Evolutionary trajectory of the physicochemical mechanism of interaction of SARS-CoV-2 spike protein with ACE2

Abstract

SARS-CoV-2 infects cells by attachment to its receptor – the angiotensin converting enzyme 2 (ACE2). Regardless of the wealth of structural data, little is known about the physicochemical mechanism of interactions of the viral spike (S) protein with ACE2 and how this mechanism has evolved during the pandemic. Here, we applied experimental and computational approaches to characterize the molecular interaction of S proteins from SARS-CoV-2 variants of concern (VOC). Data on kinetics, activation- and equilibrium thermodynamics of binding of the receptor binding domain (RBD) from VOC with ACE2 as well as data from computational protein electrostatics revealed a profound remodeling of the physicochemical characteristics of the interaction during the evolution.
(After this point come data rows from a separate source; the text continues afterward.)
import Summits.NavierStokesRegularity.NavierStokesRegularity.Theorems.ExtremiserTransienceKStarAttainedContact
import HarnessLib

/-!
# Route `ExtremiserTransience`, support item `KStarAttained` (stmt-NavierStokesRegularity-24370):
# THE PLATEAU OF AN ATTAINER IS A PROPER COMPACT-CLOSURE REGION WHOSE BOUNDARY CARRIES NON-ANALYTIC POINTS

`--supports stmt-NavierStokesRegularity-24370`. Author: prover seat `ns-et-p1` (g3).

Refinement of `…KStarAttainedContact`. Let `(v, M, B)` be admissible (`‖v‖ ≤ M`), non-degenerate, and ATTAIN
`κ⋆`; write `K = {x : ‖v x‖ = M}` (contact set) and `W = interior K` (the speed plateau, nonempty by
`KStar.interior_contact_nonempty`).

* `KStar.contact_isCompact` — `K` is compact (closed, and bounded because `v → 0` at infinity and `M > 0`);
* `KStar.frontier_plateau_nonempty` — `W` is a nonempty open set with compact closure in the connected space
  `ℝ³`, hence not clopen: its boundary `∂W` is nonempty;
* `KStar.not_analyticOnNhd_ball_of_mem_frontier` — **at every boundary point `x ∈ ∂W` the field `v` is
  real-analytic on NO ball around `x`**: were `v` analytic on `B(x,r)`, the analytic function `‖v‖²` would be
  `≡ M²` near a point of `W ∩ B(x,r)`, hence on the whole (connected) ball by the identity principle, putting
  `B(x,r)` inside `K`, i.e. `x ∈ interior K = W` — but `W` is open and `x ∈ ∂W`.
* `KStar.exists_nonanalytic_point` — hence an attainer has a point with no analytic neighbourhood.

So the free boundary of the obstacle `|v| ≤ M` is a genuine analytic singular set of any extremiser: the
Euler–Lagrange system (`…KStarAttainedEulerLagrange`, elliptic of order four off `K`) cannot be continued
analytically across it. The item (existence of such a `C^∞` object) is not decided; nothing about Navier–Stokes
solutions; NS regularity is NOT proved by anything here. [folklore]
-/

noncomputable section

open Set Filter Topology MeasureTheory Metric
open scoped InnerProductSpace RealInnerProductSpace ENNReal NNReal ContDiff
open Literature.Analysis.FluidPDE

namespace Summit.NavierStokesRegularity.NavierStokesRegularity.Theorems

-- the problem directory repeats the summit name (`NavierStokesRegularity/NavierStokesRegularity`)
set_option linter.dupNamespace false

namespace DepletionLadder.KStar

variable {v : EuclideanSpace ℝ (Fin 3) → EuclideanSpace ℝ (Fin 3)}

/-- **The contact set of an admissible field with `M > 0` is compact**: it is closed (`‖v‖` is continuous) and
bounded (`‖v‖ < M/2` off a large ball, `exists_radius_norm_lt`). [folklore] -/
theorem contact_isCompact (hv : ContDiff ℝ ∞ v) {M B : ℝ} (hMpos : 0 < M) (hB : ∀ x, ‖fderiv ℝ v x‖ ≤ B)
    (h0 : ∫⁻ x, ‖iteratedFDeriv ℝ 0 v x‖ₑ ^ 2 < ⊤) : IsCompact {x | ‖v x‖ = M} := by
  obtain ⟨R, -, hR⟩ := exists_radius_norm_lt hv hB h0 (half_pos hMpos)
  refine isCompact_of_isClosed_isBounded (isClosed_eq (continuous_norm.comp hv.continuous) continuous_const)
    ((isBounded_closedBall (x := (0 : EuclideanSpace ℝ (Fin 3))) (r := R)).subset fun x hx => ?_)
  rw [mem_closedBall, dist_zero_right]
  by_contra h
  have := hR x (le_of_not_ge h)
  rw [mem_setOf_eq] at hx
  linarith

/-- **At a boundary point of the plateau, `v` is analytic on no ball.** For any field `v` and level `M`, if
`x ∈ ∂(interior {‖v‖ = M})` then for every `r > 0`, `v` is not real-analytic on `B(x, r)` (identity principle for
`‖v‖²` on the connected ball). [folklore] -/
theorem not_analyticOnNhd_ball_of_mem_frontier {M : ℝ} {x : EuclideanSpace ℝ (Fin 3)}
    (hx : x ∈ frontier (interior {y | ‖v y‖ = M})) {r : ℝ} (hr : 0 < r) :
    ¬ AnalyticOnNhd ℝ v (ball x r) := by
  intro han
  -- `‖v‖²` is analytic on the ball
  have hsq : AnalyticOnNhd ℝ (fun y => ‖v y‖ ^ 2) (ball x r) := by
    have hcoord : ∀ i : Fin 3, AnalyticOnNhd ℝ (fun y => v y i) (ball x r) := fun i =>
      (EuclideanSpace.proj i : EuclideanSpace ℝ (Fin 3) →L[ℝ] ℝ).comp_analyticOnNhd han
    have heq : (fun y => ‖v y‖ ^ 2) = fun y => ∑ i, v y i * v y i := by
      funext y
      rw [EuclideanSpace.norm_eq, Real.sq_sqrt (Finset.sum_nonneg fun i _ => sq_nonneg _)]
      exact Finset.sum_congr rfl fun i _ => by rw [Real.norm_eq_abs, sq_abs, sq]
    rw [heq]
    exact Finset.analyticOnNhd_fun_sum _ fun i _ => (hcoord i).mul (hcoord i)
  -- a point of the plateau inside the ball
  have hxcl : x ∈ closure (interior {y | ‖v y‖ = M}) := frontier_subset_closure hx
  obtain ⟨z₀, hz₀B, hz₀W⟩ : (ball x r ∩ interior {y | ‖v y‖ = M}).Nonempty :=
    mem_closure_iff_nhds.1 hxcl (ball x r) (ball_mem_nhds x hr) |>.imp fun z hz => ⟨hz.1, hz.2⟩
  -- `‖v‖² = M²` near `z₀`, hence on the whole ball
  have hev : (fun y => ‖v y‖ ^ 2) =ᶠ[𝓝 z₀] fun _ => M ^ 2 := by
    filter_upwards [isOpen_interior.mem_nhds hz₀W] with y hy
    have hy' := interior_subset hy
    simp only [mem_setOf_eq] at hy'
    rw [hy']
  have hball : EqOn (fun y => ‖v y‖ ^ 2) (fun _ => M ^ 2) (ball x r) :=
    hsq.eqOn_of_preconnected_of_eventuallyEq analyticOnNhd_const (convex_ball x r).isPreconnected hz₀B hev
  -- so the ball lies in the contact set, and `x` in its interior: contradiction with `x ∈ ∂W`, `W` open
  have hM0 : 0 ≤ M := by
    have hz := interior_subset hz₀W
    simp only [mem_setOf_eq] at hz
    rw [← hz]; exact norm_nonneg _
  have hsub : ball x r ⊆ {y | ‖v y‖ = M} := fun y hy => by
    have h := hball hy
    simp only at h
    rw [mem_setOf_eq]
    nlinarith [norm_nonneg (v y)]
  have hxW : x ∈ interior {y | ‖v y‖ = M} :=
    interior_mono hsub (by rw [interior_eq_iff_isOpen.2 isOpen_ball]; exact mem_ball_self hr)
  have hxnot : x ∉ interior {y | ‖v y‖ = M} := by
    have h := hx.2
    rwa [interior_interior] at h
  exact hxnot hxW

/-- **The plateau of an attainer has nonempty boundary.** For `(v, M, B)` admissible, non-degenerate and
attaining `κ⋆`, the plateau `W = interior {‖v‖ = M}` is nonempty (`interior_contact_nonempty`), open, and not all
of `ℝ³` (the contact set is compact), so in the connected space `ℝ³` it is not clopen: `∂W ≠ ∅`. [folklore] -/
theorem frontier_plateau_nonempty (hv : ContDiff ℝ ∞ v) (hdiv : VectorCalculus.IsDivFree v) {M B : ℝ}
    (hM : ∀ x, ‖v x‖ ≤ M) (hB : ∀ x, ‖fderiv ℝ v x‖ ≤ B) (h0 : ∫⁻ x, ‖iteratedFDeriv ℝ 0 v x‖ₑ ^ 2 < ⊤)
    (h1 : ∫⁻ x, ‖iteratedFDeriv ℝ 1 v x‖ₑ ^ 2 < ⊤) (h2 : ∫⁻ x, ‖iteratedFDeriv ℝ 2 v x‖ₑ ^ 2 < ⊤)
    (hpos : 0 < M * Real.sqrt (∫ x, ‖curl v x‖ ^ 2) * Real.sqrt (∫ x, frobeniusNormSq (fderiv ℝ (curl v) x)))
    (hatt : |∫ x, ⟪curl v x, fderiv ℝ v x (curl v x)⟫| =
      sInf {κ : ℝ | (∀ (v : EuclideanSpace ℝ (Fin 3) → EuclideanSpace ℝ (Fin 3)) (M B : ℝ), ContDiff ℝ (⊤ : ℕ∞) v → Literature.Analysis.FluidPDE.VectorCalculus.IsDivFree v → (∀ x, ‖v x‖ ≤ M) → (∀ x, ‖fderiv ℝ v x‖ ≤ B) → (∫⁻ x, ‖iteratedFDeriv ℝ 0 v x‖ₑ ^ 2 < ⊤) → (∫⁻ x, ‖iteratedFDeriv ℝ 1 v x‖ₑ ^ 2 < ⊤) → (∫⁻ x, ‖iteratedFDeriv ℝ 2 v x‖ₑ ^ 2 < ⊤) → |∫ x, ⟪Literature.Analysis.FluidPDE.curl v x, fderiv ℝ v x (Literature.Analysis.FluidPDE.curl v x)⟫_ℝ| ≤ κ * M * Real.sqrt (∫ x, ‖Literature.Analysis.FluidPDE.curl v x‖ ^ 2) * Real.sqrt (∫ x, Literature.Analysis.FluidPDE.frobeniusNormSq (fderiv ℝ (Literature.Analysis.FluidPDE.curl v) x)))} * M * Real.sqrt (∫ x, ‖curl v x‖ ^ 2) *
        Real.sqrt (∫ x, frobeniusNormSq (fderiv ℝ (curl v) x))) :
    (frontier (interior {x | ‖v x‖ = M})).Nonempty := by
  have hW := interior_contact_nonempty hv hdiv hM hB h0 h1 h2 hpos hatt
  have hM0 : 0 ≤ M := (norm_nonneg _).trans (hM 0)
  have hMpos : 0 < M := by
    rcases hM0.eq_or_lt with h | h
    · rw [← h, zero_mul, zero_mul] at hpos; exact absurd hpos (lt_irrefl _)
    · exact h
  -- `W ≠ univ`: some far point has `‖v‖ < M/2`
  obtain ⟨R, -, hR⟩ := exists_radius_norm_lt hv hB h0 (half_pos hMpos)
  obtain ⟨y, hy⟩ := NormedSpace.exists_lt_norm ℝ (EuclideanSpace ℝ (Fin 3)) R
  have hyW : y ∉ interior {x | ‖v x‖ = M} := fun h => by
    have h' := interior_subset h
    simp only [mem_setOf_eq] at h'
    have := hR y hy.le
    linarith
  by_contra hfr
  rw [not_nonempty_iff_eq_empty, ← isClopen_iff_frontier_eq_empty] at hfr
  rcases isClopen_iff.1 hfr with h | h
  · exact absurd h hW.ne_empty
  · exact hyW (h ▸ mem_univ y)

/-- **An attainer of `κ⋆` has a point with no real-analytic neighbourhood** (any boundary point of its speed
plateau). In particular it is not real-analytic on `ℝ³` (cf. `not_attained_of_analyticOnNhd`). [folklore] -/
theorem exists_nonanalytic_point (hv : ContDiff ℝ ∞ v) (hdiv : VectorCalculus.IsDivFree v) {M B : ℝ}
    (hM : ∀ x, ‖v x‖ ≤ M) (hB : ∀ x, ‖fderiv ℝ v x‖ ≤ B) (h0 : ∫⁻ x, ‖iteratedFDeriv ℝ 0 v x‖ₑ ^ 2 < ⊤)
    (h1 : ∫⁻ x, ‖iteratedFDeriv ℝ 1 v x‖ₑ ^ 2 < ⊤) (h2 : ∫⁻ x, ‖iteratedFDeriv ℝ 2 v x‖ₑ ^ 2 < ⊤)
    (hpos : 0 < M * Real.sqrt (∫ x, ‖curl v x‖ ^ 2) * Real.sqrt (∫ x, frobeniusNormSq (fderiv ℝ (curl v) x)))
    (hatt : |∫ x, ⟪curl v x, fderiv ℝ v x (curl v x)⟫| =
      sInf {κ : ℝ | (∀ (v : EuclideanSpace ℝ (Fin 3) → EuclideanSpace ℝ (Fin 3)) (M B : ℝ), ContDiff ℝ (⊤ : ℕ∞) v → Literature.Analysis.FluidPDE.VectorCalculus.IsDivFree v → (∀ x, ‖v x‖ ≤ M) → (∀ x, ‖fderiv ℝ v x‖ ≤ B) → (∫⁻ x, ‖iteratedFDeriv ℝ 0 v x‖ₑ ^ 2 < ⊤) → (∫⁻ x, ‖iteratedFDeriv ℝ 1 v x‖ₑ ^ 2 < ⊤) → (∫⁻ x, ‖iteratedFDeriv ℝ 2 v x‖ₑ ^ 2 < ⊤) → |∫ x, ⟪Literature.Analysis.FluidPDE.curl v x, fderiv ℝ v x (Literature.Analysis.FluidPDE.curl v x)⟫_ℝ| ≤ κ * M * Real.sqrt (∫ x, ‖Literature.Analysis.FluidPDE.curl v x‖ ^ 2) * Real.sqrt (∫ x, Literature.Analysis.FluidPDE.frobeniusNormSq (fderiv ℝ (Literature.Analysis.FluidPDE.curl v) x)))} * M * Real.sqrt (∫ x, ‖curl v x‖ ^ 2) *
        Real.sqrt (∫ x, frobeniusNormSq (fderiv ℝ (curl v) x))) :
    ∃ x : EuclideanSpace ℝ (Fin 3), ‖v x‖ = M ∧ ∀ r : ℝ, 0 < r → ¬ AnalyticOnNhd ℝ v (ball x r) := by
  obtain ⟨x, hx⟩ := frontier_plateau_nonempty hv hdiv hM hB h0 h1 h2 hpos hatt
  refine ⟨x, ?_, fun r hr => not_analyticOnNhd_ball_of_mem_frontier hx hr⟩
  -- boundary points of the plateau lie in the (closed) contact set
  have hcl : x ∈ closure {y | ‖v y‖ = M} := closure_mono interior_subset (frontier_subset_closure hx)
  have hK : IsClosed {y | ‖v y‖ = M} := isClosed_eq (continuous_norm.comp hv.continuous) continuous_const
  rw [hK.closure_eq] at hcl
  simpa only [mem_setOf_eq] using hcl

end DepletionLadder.KStar

end Summit.NavierStokesRegularity.NavierStokesRegularity.Theorems

end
Thus, as compared to RBDs from Wuhan strain and other VOC, Omicron RBD presented as a unique protein in terms of conformational dynamics and types of non-covalent forces driving the complex formation with ACE2. Viral evolution resulted in a restriction of the RBD structural dynamics, and a shift to a major role of electrostatic forces for ACE2 binding. Further, we investigated how the reshaping of the physicochemical qualities affect the functional properties of S proteins. Data from various binding assays revealed that SARS-CoV-2 Wuhan and Omicron RBDs manifest capacity for off-target (promiscuous) recognition of multiple unrelated proteins, but they harbor distinct reactivity patterns. This study provides mechanistic explanations for changes in the viral tropism, infectivity, and capacity to evade immune responses during evolution.